E se il versante distopico troverà la sua strada nell’estremizzazione della minaccia, fino all’invasione aliena come nel “patriottico” Indipendence Day, la Los Angeles decadente della corruzione avrà nel neo-noir Vivere e morire a Los Angeles di William Friedkin o in L.A. Confidential di Curtis Hanson le pellicole più significative.
Nel 2019 Quentin Tarantino in Once upon a time in… Hollywood, rievoca con gli stilemi a lui cari, su tutti l’esasperato citazionismo ed un gusto pulp derivantegli anche dalla frequentazione dei b-movies, di cui il protagonista della pellicola è (ancora una volta) un attore al declino, il massacro in cui Charles Manson e altri membri della sua “famiglia” satanica, trucidarono, insieme a quattro dei suoi amici, Sharon Tate, la giovane moglie di Roman Polanski, all’ottavo mese di gravidanza a Cielo Drive, ribaltandone tuttavia ucronicamente il finale in un improbabile happy end, in cui la tragedia viene sventata. Tarantino compie quindi l’esatto opposto di quello che Polanski aveva fatto con la sceneggiatura pensata da Towne per Chinatown, legando così i due film con un fil rouge in cui si sgretolano i confini fra realtà e fiction.
L’evocazione infine dell’atmosfera della Los Angeles della contestazione, siamo nel 1969, fra controcultura e clima hippie non può non richiamare il rapporto, di cui il mediatore centrale fu l’eclettico e profetico Stewart Brand, fra quel clima anarchico, comunitario, eversivo e psichedelico e la nascita della rivoluzione informatica, le cui istanze rivoluzionarie ,incarnate dall’universo cyberpunk degli anni Novanta, si sono raggelate in quella che il filosofo Eric Sadin definisce siliconizzazione del mondo, in cui fra l’altro per placare il riscaldamento dovuto all’incessante lavoro dei data-center occorrono risorse idriche sempre meno sostenibili.

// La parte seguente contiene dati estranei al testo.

import Mathlib.AlgebraicTopology.SingularHomology.Basic
import Mathlib.Topology.Category.TopPair
import Mathlib.Topology.Category.TopCat.EpiMono
import Mathlib.Topology.Homeomorph.Lemmas
import Mathlib.Algebra.Homology.HomologySequence
import Mathlib.Algebra.Homology.HomologySequenceLemmas
import Mathlib.Algebra.Homology.HomologicalComplexLimits
import Mathlib.Algebra.Homology.HomologicalComplexAbelian
import Mathlib.Algebra.Category.ModuleCat.Abelian
import Mathlib.Algebra.Category.ModuleCat.Limits
import Mathlib.Algebra.Homology.ShortComplex.ModuleCat
import Mathlib.Topology.Homotopy.Basic
import Summits.Ventures.HodgeRepro2.HostAPI.Carriers.AlgebraicTopology.SingularHomology.SingularChains
import Summits.Ventures.HodgeRepro2.HostAPI.Util.ForallBinderLint
open HostAPI.Carriers

noncomputable section

open CategoryTheory Limits AlgebraicTopology

universe u v

namespace HostAPI.Carriers.AlgebraicTopology.SingularHomology

variable (R : Type v) [CommRing R] (M : Type v) [AddCommGroup M] [Module R M]
variable {X Y Z : Type u} [TopologicalSpace X] [TopologicalSpace Y] [TopologicalSpace Z]

def subsetRestrict {A : Set X} {B : Set Y} (f : C(X, Y)) (h : Set.MapsTo f A B) : C(A, B) :=
  ⟨h.restrict f A B, f.continuous.restrict h⟩

@[simp]
lemma subsetRestrict_apply {A : Set X} {B : Set Y} (f : C(X, Y)) (h : Set.MapsTo f A B) (a : A) :
    subsetRestrict f h a = ⟨f a, h a.2⟩ := rfl

@[simp]
lemma subsetRestrict_id (A : Set X) :
    subsetRestrict (ContinuousMap.id X) (Set.mapsTo_id A) = ContinuousMap.id A := rfl

lemma subsetRestrict_comp {A : Set X} {B : Set Y} {C : Set Z} (f : C(X, Y)) (g : C(Y, Z))
    (hf : Set.MapsTo f A B) (hg : Set.MapsTo g B C) :
    subsetRestrict (g.comp f) (hg.comp hf) = (subsetRestrict g hg).comp (subsetRestrict f hf) :=
  rfl

namespace singularChainComplex

variable (X) in

abbrev subsetι (A : Set X) : singularChainComplex R M A ⟶ singularChainComplex R M X :=
  singularChainComplex.map R M ⟨Subtype.val, continuous_subtype_val⟩

theorem mono_subsetι (A : Set X) : Mono (subsetι R M X A) := by
  haveI : Mono (TopCat.ofHom (⟨Subtype.val, continuous_subtype_val⟩ : C(A, X))) :=
    (TopCat.mono_iff_injective _).2 Subtype.val_injective
  exact Functor.map_mono _ _

@[reassoc]
lemma subsetι_comp_map {A : Set X} {B : Set Y} (f : C(X, Y)) (h : Set.MapsTo f A B) :
    subsetι R M X A ≫ singularChainComplex.map R M f =
      singularChainComplex.map R M (subsetRestrict f h) ≫ subsetι R M Y B := by
  rw [← singularChainComplex.map_comp, ← singularChainComplex.map_comp]
  rfl

lemma subsetι_eq_zero_of_isEmpty (A : Set X) [IsEmpty A] : subsetι R M X A = 0 := by
  ext n : 1
  exact singularChainComplex.hom_ext fun σ _ ↦
    isEmptyElim (SingularSimplex.toContinuousMap σ (Classical.arbitrary _))

theorem isIso_subsetι_univ : IsIso (subsetι R M X Set.univ) := by
  haveI : IsIso (TopCat.ofHom (⟨Subtype.val, continuous_subtype_val⟩ : C((Set.univ : Set X), X))) :=
    (TopCat.isoOfHomeo (X := TopCat.of (Set.univ : Set X)) (Y := TopCat.of X)
      (Homeomorph.Set.univ X)).isIso_hom
  exact Functor.map_isIso _ _

end singularChainComplex

variable (X) in

abbrev relativeSingularChainComplex (A : Set X) : ChainComplex (ModuleCat.{max u v} R) ℕ :=
  cokernel (singularChainComplex.subsetι R M X A)

namespace relativeSingularChainComplex

variable (X) in

abbrev π (A : Set X) : singularChainComplex R M X ⟶ relativeSingularChainComplex R M X A :=
  cokernel.π (singularChainComplex.subsetι R M X A)

theorem epi_π (A : Set X) : Epi (π R M X A) :=
  inferInstanceAs (Epi (cokernel.π _))

@[reassoc]
lemma subsetι_comp_π (A : Set X) : singularChainComplex.subsetι R M X A ≫ π R M X A = 0 :=
  cokernel.condition _

theorem shortExact_subsetι_π (X : Type u) [TopologicalSpace X] (A : Set X) :
    (ShortComplex.mk (singularChainComplex.subsetι R M X A) (π R M X A)
      (cokernel.condition _)).ShortExact := by
  haveI := singularChainComplex.mono_subsetι R M (X := X) A
  haveI := epi_π R M (X := X) A
  exact ShortComplex.ShortExact.mk'
    (ShortComplex.exact_of_g_is_cokernel _ (cokernelIsCokernel _)) inferInstance inferInstance

def map {A : Set X} {B : Set Y} (f : C(X, Y)) (h : Set.MapsTo f A B) :
    relativeSingularChainComplex R M X A ⟶ relativeSingularChainComplex R M Y B :=
  cokernel.map _ _ (singularChainComplex.map R M (subsetRestrict f h))
    (singularChainComplex.map R M f) (singularChainComplex.subsetι_comp_map R M f h)

@[reassoc (attr := simp)]
lemma π_comp_map {A : Set X} {B : Set Y} (f : C(X, Y)) (h : Set.MapsTo f A B) :
    π R M X A ≫ map R M f h = singularChainComplex.map R M f ≫ π R M Y B :=
  cokernel.π_desc _ _ _

@[simp]
lemma map_id (A : Set X) : map R M (ContinuousMap.id X) (Set.mapsTo_id A) = 𝟙 _ := by
  haveI := epi_π R M (X := X) A
  rw [← cancel_epi (π R M X A), π_comp_map, singularChainComplex.map_id]
  simp

@[reassoc]
lemma map_comp {A : Set X} {B : Set Y} {C : Set Z} (f : C(X, Y)) (g : C(Y, Z))
    (hf : Set.MapsTo f A B) (hg : Set.MapsTo g B C) :
    map R M (g.comp f) (hg.comp hf) = map R M f hf ≫ map R M g hg := by
  haveI := epi_π R M (X := X) A
  rw [← cancel_epi (π R M X A), π_comp_map, π_comp_map_assoc, π_comp_map,
    singularChainComplex.map_comp, Category.assoc]

def shortComplexMap {A : Set X} {B : Set Y} (f : C(X, Y)) (h : Set.MapsTo f A B) :
    ShortComplex.mk (singularChainComplex.subsetι R M X A) (π R M X A) (cokernel.condition _) ⟶
      ShortComplex.mk (singularChainComplex.subsetι R M Y B) (π R M Y B) (cokernel.condition _) :=
  ShortComplex.homMk (singularChainComplex.map R M (subsetRestrict f h))
    (singularChainComplex.map R M f) (map R M f h)
    (singularChainComplex.subsetι_comp_map R M f h).symm (π_comp_map R M f h).symm

theorem isIso_π_of_isEmpty (A : Set X) [IsEmpty A] : IsIso (π R M X A) :=
  cokernel.π_of_zero (singularChainComplex.subsetι_eq_zero_of_isEmpty R M A)

theorem isZero_univ : IsZero (relativeSingularChainComplex R M X Set.univ) := by
  haveI := singularChainComplex.isIso_subsetι_univ R M (X := X)
  exact isZero_cokernel_of_epi _

end relativeSingularChainComplex

variable (X) in

abbrev relativeSingularHomology (A : Set X) (n : ℕ) : ModuleCat.{max u v} R :=
  (relativeSingularChainComplex R M X A).homology n

namespace relativeSingularHomology

def map {A : Set X} {B : Set Y} (f : C(X, Y)) (h : Set.MapsTo f A B) (n : ℕ) :
    relativeSingularHomology R M X A n ⟶ relativeSingularHomology R M Y B n :=
  HomologicalComplex.homologyMap (relativeSingularChainComplex.map R M f h) n

@[simp]
lemma map_id (A : Set X) (n : ℕ) : map R M (ContinuousMap.id X) (Set.mapsTo_id A) n = 𝟙 _ := by
  rw [map, relativeSingularChainComplex.map_id, HomologicalComplex.homologyMap_id]

@[reassoc]
lemma map_comp {A : Set X} {B : Set Y} {C : Set Z} (f : C(X, Y)) (g : C(Y, Z))
    (hf : Set.MapsTo f A B) (hg : Set.MapsTo g B C) (n : ℕ) :
    map R M (g.comp f) (hg.comp hf) n = map R M f hf n ≫ map R M g hg n := by
  rw [map, relativeSingularChainComplex.map_comp, HomologicalComplex.homologyMap_comp]
  rfl

def map_eq_of_homotopic : Prop :=
  ∀ {A : Set X} {B : Set Y} {f g : C(X, Y)} (hf : Set.MapsTo f A B) (hg : Set.MapsTo g A B) (F : ContinuousMap.Homotopy f g) (hF : ∀ tx : unitInterval × X, tx.2 ∈ A → F tx ∈ B) (n : ℕ),
    map R M f hf n = map R M g hg n

variable (X) in

def ofAbsolute (A : Set X) (n : ℕ) : singularHomology R M X n ⟶ relativeSingularHomology R M X A n :=
  HomologicalComplex.homologyMap (relativeSingularChainComplex.π R M X A) n

@[reassoc]
lemma ofAbsolute_comp_map {A : Set X} {B : Set Y} (f : C(X, Y)) (h : Set.MapsTo f A B) (n : ℕ) :
    ofAbsolute R M X A n ≫ map R M f h n = singularHomology.map R M f n ≫ ofAbsolute R M Y B n := by
  rw [ofAbsolute, map, ← HomologicalComplex.homologyMap_comp,
    relativeSingularChainComplex.π_comp_map, HomologicalComplex.homologyMap_comp]
  rfl

variable (X) in

def δ (A : Set X) (n : ℕ) : relativeSingularHomology R M X A (n + 1) ⟶ singularHomology R M A n :=
  (relativeSingularChainComplex.shortExact_subsetι_π R M X A).δ (n + 1) n rfl

@[reassoc (attr := simp)]
lemma map_comp_ofAbsolute (A : Set X) (n : ℕ) :
    singularHomology.map R M (⟨Subtype.val, continuous_subtype_val⟩ : C(A, X)) n ≫
      ofAbsolute R M X A n = 0 := by
  rw [singularHomology.map, ofAbsolute, ← HomologicalComplex.homologyMap_comp,
    relativeSingularChainComplex.subsetι_comp_π, HomologicalComplex.homologyMap_zero]

@[reassoc (attr := simp)]
lemma ofAbsolute_comp_δ (A : Set X) (n : ℕ) : ofAbsolute R M X A (n + 1) ≫ δ R M X A n = 0 :=
  (relativeSingularChainComplex.shortExact_subsetι_π R M X A).comp_δ (n + 1) n rfl

@[reassoc (attr := simp)]
lemma δ_comp_map (A : Set X) (n : ℕ) :
    δ R M X A n ≫ singularHomology.map R M (⟨Subtype.val, continuous_subtype_val⟩ : C(A, X)) n = 0 :=
  (relativeSingularChainComplex.shortExact_subsetι_π R M X A).δ_comp (n + 1) n rfl

theorem exact_map_ofAbsolute (A : Set X) (n : ℕ) :
    (ShortComplex.mk _ _ (map_comp_ofAbsolute R M A n)).Exact :=
  (relativeSingularChainComplex.shortExact_subsetι_π R M X A).homology_exact₂ n

theorem exact_ofAbsolute_δ (A : Set X) (n : ℕ) :
    (ShortComplex.mk _ _ (ofAbsolute_comp_δ R M A n)).Exact :=
  (relativeSingularChainComplex.shortExact_subsetι_π R M X A).homology_exact₃ (n + 1) n rfl

theorem exact_δ_map (A : Set X) (n : ℕ) :
    (ShortComplex.mk _ _ (δ_comp_map R M A n)).Exact :=
  (relativeSingularChainComplex.shortExact_subsetι_π R M X A).homology_exact₁ (n + 1) n rfl

@[reassoc]
theorem δ_naturality {A : Set X} {B : Set Y} (f : C(X, Y)) (h : Set.MapsTo f A B) (n : ℕ) :
    δ R M X A n ≫ singularHomology.map R M (subsetRestrict f h) n =
      map R M f h (n + 1) ≫ δ R M Y B n :=
  HomologicalComplex.HomologySequence.δ_naturality
    (relativeSingularChainComplex.shortComplexMap R M f h)
    (relativeSingularChainComplex.shortExact_subsetι_π R M X A)
    (relativeSingularChainComplex.shortExact_subsetι_π R M Y B) (n + 1) n rfl

theorem isIso_ofAbsolute_of_isEmpty (A : Set X) [IsEmpty A] (n : ℕ) :
    IsIso (ofAbsolute R M X A n) := by
  haveI := relativeSingularChainComplex.isIso_π_of_isEmpty R M (X := X) A
  exact inferInstanceAs
    (IsIso ((HomologicalComplex.homologyFunctor _ _ n).map (relativeSingularChainComplex.π R M X A)))

variable (X) in

def emptyIso (n : ℕ) : singularHomology R M X n ≅ relativeSingularHomology R M X ∅ n :=
  haveI := isIso_ofAbsolute_of_isEmpty R M (X := X) ∅ n
  asIso (ofAbsolute R M X ∅ n)

@[simp]
lemma emptyIso_hom (n : ℕ) : (emptyIso R M X n).hom = ofAbsolute R M X ∅ n := rfl

end relativeSingularHomology

theorem isZero_relativeSingularHomology_univ (n : ℕ) :
    IsZero (relativeSingularHomology R M X Set.univ n) :=
  Functor.map_isZero (HomologicalComplex.homologyFunctor _ _ n)
    (relativeSingularChainComplex.isZero_univ R M)

variable (X) in

abbrev reducedSingularHomology (x₀ : X) (n : ℕ) : ModuleCat.{max u v} R :=
  relativeSingularHomology R M X {x₀} n

theorem isZero_relativeSingularHomology_succ_of_epi_of_mono (A : Set X) (n : ℕ)
    [Epi (singularHomology.map R M (⟨Subtype.val, continuous_subtype_val⟩ : C(A, X)) (n + 1))]
    [Mono (singularHomology.map R M (⟨Subtype.val, continuous_subtype_val⟩ : C(A, X)) n)] :
    IsZero (relativeSingularHomology R M X A (n + 1)) :=
  (relativeSingularHomology.exact_ofAbsolute_δ R M (X := X) A n).isZero_of_both_zeros
    (zero_of_epi_comp (singularHomology.map R M
      (⟨Subtype.val, continuous_subtype_val⟩ : C(A, X)) (n + 1))
      (relativeSingularHomology.map_comp_ofAbsolute R M A (n + 1)))
    (zero_of_comp_mono (singularHomology.map R M
      (⟨Subtype.val, continuous_subtype_val⟩ : C(A, X)) n)
      (relativeSingularHomology.δ_comp_map R M A n))

theorem isZero_relativeSingularHomology_succ_of_isIso_map (A : Set X)
    (h : ∀ k, IsIso (singularHomology.map R M (⟨Subtype.val, continuous_subtype_val⟩ : C(A, X)) k))
    (n : ℕ) : IsZero (relativeSingularHomology R M X A (n + 1)) := by
  haveI := h (n + 1)
  haveI := h n
  exact isZero_relativeSingularHomology_succ_of_epi_of_mono R M A n

end HostAPI.Carriers.AlgebraicTopology.SingularHomology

La nuova presidenza statunitense facendo visita ai luoghi appena devastati dai roghi ha subito, riferisce Ian James, invocato una drastica revisione delle politiche idriche della California, progettando di instradare le acque del delta del fiume Sacramento e massimizzando le portate di acqua a scapito dell’ecosistema.
Nessuna sceneggiatura, magari scritta dall’IA, si occuperà di queste dighe e questi acquedotti. In tempi di capitalismo della sorveglianza, il nostro immaginario è un dato da monitorare, valuta di scambio utile all’accumulazione oligarchica di profitto.
Per questo investigare, legare, decifrare, ricordare sono nuove forme di resistenza.
Per dirlo con Donna Haraway: «Nessuno vive ovunque, tutti vivono da qualche parte. Niente è connesso a tutto, tutto è connesso a qualcosa».